Segment Start: Data section
/-! ## The fourth-cumulant transfer `μ_D ↔ E₀` for a general measurable `D` -/

/-- ★★ **D-TRUNCATION TRANSFER FOR `κ₄,₀`** (raw form).  See the module docstring. -/
theorem abs_tiltCum4_muSet_zero_sub_gaussCum4_le (hβ : 0 < β) {D : Set (LandauFree H → E3)} (hDm : MeasurableSet D) {τ : ℝ}
    (hτ : gaussAvg β H (fun a => 1 - D.indicator (fun _ => (1 : ℝ)) a) ≤ τ) (hτ2 : τ ≤ 1 / 2)
    {G₁ G₂ P : (LandauFree H → E3) → ℝ} (h₁ : Measurable G₁) (h₂ : Measurable G₂) (hP : Measurable P) {B : ℝ} (hB : 0 ≤ B)
    (h₁D : ∀ a ∈ D, |G₁ a| ≤ B) (h₂D : ∀ a ∈ D, |G₂ a| ≤ B) (hPD : ∀ a ∈ D, |P a| ≤ B)
    (i₁ : Integrable (fun a => G₁ a ^ 8 * gaussWeight β H a)) (i₂ : Integrable (fun a => G₂ a ^ 8 * gaussWeight β H a))
    (iP : Integrable (fun a => P a ^ 8 * gaussWeight β H a))
    {A₁ A₂ A₃ A₁₂ A₁₃ A₂₃ A₃₃ A₁₂₃ A₁₃₃ A₂₃₃ A₁₂₃₃ : ℝ}
    (hA₁ : gaussAvg β H (fun a => G₁ a ^ 2) ≤ A₁) (hA₂ : gaussAvg β H (fun a => G₂ a ^ 2) ≤ A₂) (hA₃ : gaussAvg β H (fun a => P a ^ 2) ≤ A₃)
    (hA₁₂ : gaussAvg β H (fun a => (G₁ a * G₂ a) ^ 2) ≤ A₁₂) (hA₁₃ : gaussAvg β H (fun a => (G₁ a * P a) ^ 2) ≤ A₁₃)
    (hA₂₃ : gaussAvg β H (fun a => (G₂ a * P a) ^ 2) ≤ A₂₃) (hA₃₃ : gaussAvg β H (fun a => (P a ^ 2) ^ 2) ≤ A₃₃)
    (hA₁₂₃ : gaussAvg β H (fun a => (G₁ a * G₂ a * P a) ^ 2) ≤ A₁₂₃) (hA₁₃₃ : gaussAvg β H (fun a => (G₁ a * P a ^ 2) ^ 2) ≤ A₁₃₃)
    (hA₂₃₃ : gaussAvg β H (fun a => (G₂ a * P a ^ 2) ^ 2) ≤ A₂₃₃) (hA₁₂₃₃ : gaussAvg β H (fun a => (G₁ a * G₂ a * P a ^ 2) ^ 2) ≤ A₁₂₃₃) :
    |Tilt.tiltCum4 ((((volume : Measure (LandauFree H → E3)).restrict D).withDensity fun a => ENNReal.ofReal (gaussWeight β H a))) P 0 G₁ G₂ -
        (gaussAvg β H (fun a => G₁ a * G₂ a * P a ^ 2)
          - 2 * gaussAvg β H P * gaussAvg β H (fun a => G₁ a * G₂ a * P a)
          + 2 * gaussAvg β H P ^ 2 * gaussAvg β H (fun a => G₁ a * G₂ a)
          - gaussAvg β H G₁ * gaussAvg β H (fun a => G₂ a * P a ^ 2)
          - gaussAvg β H G₂ * gaussAvg β H (fun a => G₁ a * P a ^ 2)
          + 4 * (gaussAvg β H G₁ * gaussAvg β H P * gaussAvg β H (fun a => G₂ a * P a))
          + 4 * (gaussAvg β H G₂ * gaussAvg β H P * gaussAvg β H (fun a => G₁ a * P a))
          + 2 * (gaussAvg β H G₁ * gaussAvg β H G₂ * gaussAvg β H (fun a => P a ^ 2))
          - 6 * (gaussAvg β H G₁ * gaussAvg β H G₂ * gaussAvg β H P ^ 2)
          - gaussAvg β H (fun a => G₁ a * G₂ a) * gaussAvg β H (fun a => P a ^ 2)
          - 2 * (gaussAvg β H (fun a => G₁ a * P a) * gaussAvg β H (fun a => G₂ a * P a)))| ≤
      Real.sqrt τ * (4 * Real.sqrt A₁₂₃₃ + 24 * (Real.sqrt A₃ * Real.sqrt A₁₂₃) + 56 * (Real.sqrt A₃ ^ 2 * Real.sqrt A₁₂) +
        12 * (Real.sqrt A₁ * Real.sqrt A₂₃₃) + 12 * (Real.sqrt A₂ * Real.sqrt A₁₃₃) + 112 * (Real.sqrt A₁ * Real.sqrt A₃ * Real.sqrt A₂₃) +
        112 * (Real.sqrt A₂ * Real.sqrt A₃ * Real.sqrt A₁₃) + 56 * (Real.sqrt A₁ * Real.sqrt A₂ * Real.sqrt A₃₃) +
        360 * (Real.sqrt A₁ * Real.sqrt A₂ * Real.sqrt A₃ ^ 2) + 12 * (Real.sqrt A₁₂ * Real.sqrt A₃₃) + 24 * (Real.sqrt A₁₃ * Real.sqrt A₂₃)) := by
  -- the D-mass and the instances
  have hD := integral_indicator_mul_gaussWeight_pos hβ hDm hτ hτ2
  haveI := isFiniteMeasure_muSet hβ D
  haveI := neZero_muSet hβ hDm hD
  -- truncations: bounded measurable, a.e. equal to the originals
  have mI : Measurable (D.indicator (fun _ => (1 : ℝ))) := measurable_const.indicator hDm
  have m₁' : Measurable fun a => D.indicator (fun _ => (1 : ℝ)) a * G₁ a := mI.mul h₁
  have m₂' : Measurable fun a => D.indicator (fun _ => (1 : ℝ)) a * G₂ a := mI.mul h₂
  have mP' : Measurable fun a => D.indicator (fun _ => (1 : ℝ)) a * P a := mI.mul hP
  have b₁' : ∀ a, |D.indicator (fun _ => (1 : ℝ)) a * G₁ a| ≤ B := fun a => abs_indicator_one_mul_le hB h₁D a
  have b₂' : ∀ a, |D.indicator (fun _ => (1 : ℝ)) a * G₂ a| ≤ B := fun a => abs_indicator_one_mul_le hB h₂D a
  have bP' : ∀ a, |D.indicator (fun _ => (1 : ℝ)) a * P a| ≤ B := fun a => abs_indicator_one_mul_le hB hPD a
  have hc := Tilt.tiltCum4_congr_ae (ae_muSet_eq_indicator_mul β hDm P) (ae_muSet_eq_indicator_mul β hDm G₁) (ae_muSet_eq_indicator_mul β hDm G₂) (0 : ℝ)
  rw [hc, Tilt.tiltCum4_eq_raw mP' m₁' m₂' bP' b₁' b₂' 0]
  simp only [tiltExp_muSet_zero_eq hβ hDm]
  -- the products of truncations are the truncated products
  have e1233 : (fun a => D.indicator (fun _ => (1 : ℝ)) a * (D.indicator (fun _ => (1 : ℝ)) a * G₁ a * (D.indicator (fun _ => (1 : ℝ)) a * G₂ a) *
      (D.indicator (fun _ => (1 : ℝ)) a * P a) ^ 2)) = fun a => D.indicator (fun _ => (1 : ℝ)) a * (G₁ a * G₂ a * P a ^ 2) :=
    indicator_one_mul_congr_on fun a ha => by simp only [indicator_one_mul_eq_on _ ha]
  have e123 : (fun a => D.indicator (fun _ => (1 : ℝ)) a * (D.indicator (fun _ => (1 : ℝ)) a * G₁ a * (D.indicator (fun _ => (1 : ℝ)) a * G₂ a) *
      (D.indicator (fun _ => (1 : ℝ)) a * P a))) = fun a => D.indicator (fun _ => (1 : ℝ)) a * (G₁ a * G₂ a * P a) :=
    indicator_one_mul_congr_on fun a ha => by simp only [indicator_one_mul_eq_on _ ha]
  have e12 : (fun a => D.indicator (fun _ => (1 : ℝ)) a * (D.indicator (fun _ => (1 : ℝ)) a * G₁ a * (D.indicator (fun _ => (1 : ℝ)) a * G₂ a))) =
      fun a => D.indicator (fun _ => (1 : ℝ)) a * (G₁ a * G₂ a) :=
    indicator_one_mul_congr_on fun a ha => by simp only [indicator_one_mul_eq_on _ ha]
  have e233 : (fun a => D.indicator (fun _ => (1 : ℝ)) a * (D.indicator (fun _ => (1 : ℝ)) a * G₂ a * (D.indicator (fun _ => (1 : ℝ)) a * P a) ^ 2)) =
      fun a => D.indicator (fun _ => (1 : ℝ)) a * (G₂ a * P a ^ 2) :=
    indicator_one_mul_congr_on fun a ha => by simp only [indicator_one_mul_eq_on _ ha]
  have e133 : (fun a => D.indicator (fun _ => (1 : ℝ)) a * (D.indicator (fun _ => (1 : ℝ)) a * G₁ a * (D.indicator (fun _ => (1 : ℝ)) a * P a) ^ 2)) =
      fun a => D.indicator (fun _ => (1 : ℝ)) a * (G₁ a * P a ^ 2) :=
    indicator_one_mul_congr_on fun a ha => by simp only [indicator_one_mul_eq_on _ ha]
  have e23 : (fun a => D.indicator (fun _ => (1 : ℝ)) a * (D.indicator (fun _ => (1 : ℝ)) a * G₂ a * (D.indicator (fun _ => (1 : ℝ)) a * P a))) =
      fun a => D.indicator (fun _ => (1 : ℝ)) a * (G₂ a * P a) :=
    indicator_one_mul_congr_on fun a ha => by simp only [indicator_one_mul_eq_on _ ha]
  have e13 : (fun a => D.indicator (fun _ => (1 : ℝ)) a * (D.indicator (fun _ => (1 : ℝ)) a * G₁ a * (D.indicator (fun _ => (1 : ℝ)) a * P a))) =
      fun a => D.indicator (fun _ => (1 : ℝ)) a * (G₁ a * P a) :=
    indicator_one_mul_congr_on fun a ha => by simp only [indicator_one_mul_eq_on _ ha]
  have e33 : (fun a => D.indicator (fun _ => (1 : ℝ)) a * (D.indicator (fun _ => (1 : ℝ)) a * P a) ^ 2) =
      fun a => D.indicator (fun _ => (1 : ℝ)) a * P a ^ 2 :=
    indicator_one_mul_congr_on fun a ha => by simp only [indicator_one_mul_eq_on _ ha]
  have e1 : (fun a => D.indicator (fun _ => (1 : ℝ)) a * (D.indicator (fun _ => (1 : ℝ)) a * G₁ a)) = fun a => D.indicator (fun _ => (1 : ℝ)) a * G₁ a :=
    indicator_one_mul_congr_on fun a ha => by simp only [indicator_one_mul_eq_on _ ha]
  have e2 : (fun a => D.indicator (fun _ => (1 : ℝ)) a * (D.indicator (fun _ => (1 : ℝ)) a * G₂ a)) = fun a => D.indicator (fun _ => (1 : ℝ)) a * G₂ a :=
    indicator_one_mul_congr_on fun a ha => by simp only [indicator_one_mul_eq_on _ ha]
  have e3 : (fun a => D.indicator (fun _ => (1 : ℝ)) a * (D.indicator (fun _ => (1 : ℝ)) a * P a)) = fun a => D.indicator (fun _ => (1 : ℝ)) a * P a :=
    indicator_one_mul_congr_on fun a ha => by simp only [indicator_one_mul_eq_on _ ha]
  rw [e1233, e123, e12, e233, e133, e23, e13, e33, e1, e2, e3]
  -- square-integrability of the eleven monomials
  have hP2 : Measurable fun a => P a ^ 2 := hP.pow_const 2
  have q₁ := integrable_sq_of_eight hβ h₁ i₁
  have q₂ := integrable_sq_of_eight hβ h₂ i₂
  have q₃ := integrable_sq_of_eight hβ hP iP
  have q₁₂ := integrable_sq_mul2_of_eight hβ h₁ h₂ i₁ i₂
  have q₁₃ := integrable_sq_mul2_of_eight hβ h₁ hP i₁ iP
  have q₂₃ := integrable_sq_mul2_of_eight hβ h₂ hP i₂ iP
  have q₃₃ : Integrable (fun a => (P a ^ 2) ^ 2 * gaussWeight β H a) :=
    (integrable_sq_mul2_of_eight hβ hP hP iP iP).congr (Filter.Eventually.of_forall fun a => by ring)
  have q₁₂₃ := integrable_sq_mul3_of_eight hβ h₁ h₂ hP i₁ i₂ iP
  have q₁₃₃ : Integrable (fun a => (G₁ a * P a ^ 2) ^ 2 * gaussWeight β H a) :=
    (integrable_sq_mul3_of_eight hβ h₁ hP hP i₁ iP iP).congr (Filter.Eventually.of_forall fun a => by ring)
  have q₂₃₃ : Integrable (fun a => (G₂ a * P a ^ 2) ^ 2 * gaussWeight β H a) :=
    (integrable_sq_mul3_of_eight hβ h₂ hP hP i₂ iP iP).congr (Filter.Eventually.of_forall fun a => by ring)
  have q₁₂₃₃ : Integrable (fun a => (G₁ a * G₂ a * P a ^ 2) ^ 2 * gaussWeight β H a) :=
    (integrable_sq_mul4_mul_gaussWeight hβ h₁ h₂ hP hP i₁ i₂ iP iP).congr (Filter.Eventually.of_forall fun a => by ring)
  -- the transfer of each monomial, and the sizes
  have d₁ := abs_rSet_sub_gaussAvg_le_of_sq_le hβ hDm hτ hτ2 h₁ q₁ hA₁
  have d₂ := abs_rSet_sub_gaussAvg_le_of_sq_le hβ hDm hτ hτ2 h₂ q₂ hA₂
  have d₃ := abs_rSet_sub_gaussAvg_le_of_sq_le hβ hDm hτ hτ2 hP q₃ hA₃
  have d₁₂ := abs_rSet_sub_gaussAvg_le_of_sq_le hβ hDm hτ hτ2 (h₁.mul h₂) q₁₂ hA₁₂
  have d₁₃ := abs_rSet_sub_gaussAvg_le_of_sq_le hβ hDm hτ hτ2 (h₁.mul hP) q₁₃ hA₁₃
  have d₂₃ := abs_rSet_sub_gaussAvg_le_of_sq_le hβ hDm hτ hτ2 (h₂.mul hP) q₂₃ hA₂₃
  have d₃₃ := abs_rSet_sub_gaussAvg_le_of_sq_le hβ hDm hτ hτ2 hP2 q₃₃ hA₃₃
  have d₁₂₃ := abs_rSet_sub_gaussAvg_le_of_sq_le hβ hDm hτ hτ2 ((h₁.mul h₂).mul hP) q₁₂₃ hA₁₂₃
  have d₁₃₃ := abs_rSet_sub_gaussAvg_le_of_sq_le hβ hDm hτ hτ2 (h₁.mul hP2) q₁₃₃ hA₁₃₃
  have d₂₃₃ := abs_rSet_sub_gaussAvg_le_of_sq_le hβ hDm hτ hτ2 (h₂.mul hP2) q₂₃₃ hA₂₃₃
  have d₁₂₃₃ := abs_rSet_sub_gaussAvg_le_of_sq_le hβ hDm hτ hτ2 ((h₁.mul h₂).mul hP2) q₁₂₃₃ hA₁₂₃₃
  have b₂ := (abs_rSet_le hβ hDm hτ hτ2 h₂ q₂).trans (mul_le_mul_of_nonneg_left (Real.sqrt_le_sqrt hA₂) (by norm_num))
  have b₃ := (abs_rSet_le hβ hDm hτ hτ2 hP q₃).trans (mul_le_mul_of_nonneg_left (Real.sqrt_le_sqrt hA₃) (by norm_num))
  have b₁₂ := (abs_rSet_le hβ hDm hτ hτ2 (h₁.mul h₂) q₁₂).trans (mul_le_mul_of_nonneg_left (Real.sqrt_le_sqrt hA₁₂) (by norm_num))
  have b₁₃ := (abs_rSet_le hβ hDm hτ hτ2 (h₁.mul hP) q₁₃).trans (mul_le_mul_of_nonneg_left (Real.sqrt_le_sqrt hA₁₃) (by norm_num))
  have b₂₃ := (abs_rSet_le hβ hDm hτ hτ2 (h₂.mul hP) q₂₃).trans (mul_le_mul_of_nonneg_left (Real.sqrt_le_sqrt hA₂₃) (by norm_num))
  have b₃₃ := (abs_rSet_le hβ hDm hτ hτ2 hP2 q₃₃).trans (mul_le_mul_of_nonneg_left (Real.sqrt_le_sqrt hA₃₃) (by norm_num))
  have b₁₂₃ := (abs_rSet_le hβ hDm hτ hτ2 ((h₁.mul h₂).mul hP) q₁₂₃).trans (mul_le_mul_of_nonneg_left (Real.sqrt_le_sqrt hA₁₂₃) (by norm_num))
  have b₁₃₃ := (abs_rSet_le hβ hDm hτ hτ2 (h₁.mul hP2) q₁₃₃).trans (mul_le_mul_of_nonneg_left (Real.sqrt_le_sqrt hA₁₃₃) (by norm_num))
  have b₂₃₃ := (abs_rSet_le hβ hDm hτ hτ2 (h₂.mul hP2) q₂₃₃).trans (mul_le_mul_of_nonneg_left (Real.sqrt_le_sqrt hA₂₃₃) (by norm_num))
  have c₁ := (abs_gaussAvg_le_sqrt_sq hβ h₁ q₁).trans (Real.sqrt_le_sqrt hA₁)
  have c₂ := (abs_gaussAvg_le_sqrt_sq hβ h₂ q₂).trans (Real.sqrt_le_sqrt hA₂)
  have c₃ := (abs_gaussAvg_le_sqrt_sq hβ hP q₃).trans (Real.sqrt_le_sqrt hA₃)
  have c₁₂ := (abs_gaussAvg_le_sqrt_sq hβ (h₁.mul h₂) q₁₂).trans (Real.sqrt_le_sqrt hA₁₂)
  have c₁₃ := (abs_gaussAvg_le_sqrt_sq hβ (h₁.mul hP) q₁₃).trans (Real.sqrt_le_sqrt hA₁₃)
  exact cum4_transfer_arith d₁ d₂ d₃ d₁₂ d₁₃ d₂₃ d₃₃ d₁₂₃ d₁₃₃ d₂₃₃ d₁₂₃₃ b₂ b₃ b₁₂ b₁₃ b₂₃ b₃₃ b₁₂₃ b₁₃₃ b₂₃₃
    c₁ c₂ c₃ c₁₂ c₁₃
Segment End: Data section
Repeat, exactly as they stand above, the lines from the line with "have q₁₃₃ : Integrable" to the line with "have q₂₃₃ : Integrable", both lines included.

  have q₁₃₃ : Integrable (fun a => (G₁ a * P a ^ 2) ^ 2 * gaussWeight β H a) :=
    (integrable_sq_mul3_of_eight hβ h₁ hP hP i₁ iP iP).congr (Filter.Eventually.of_forall fun a => by ring)
  have q₂₃₃ : Integrable (fun a => (G₂ a * P a ^ 2) ^ 2 * gaussWeight β H a) :=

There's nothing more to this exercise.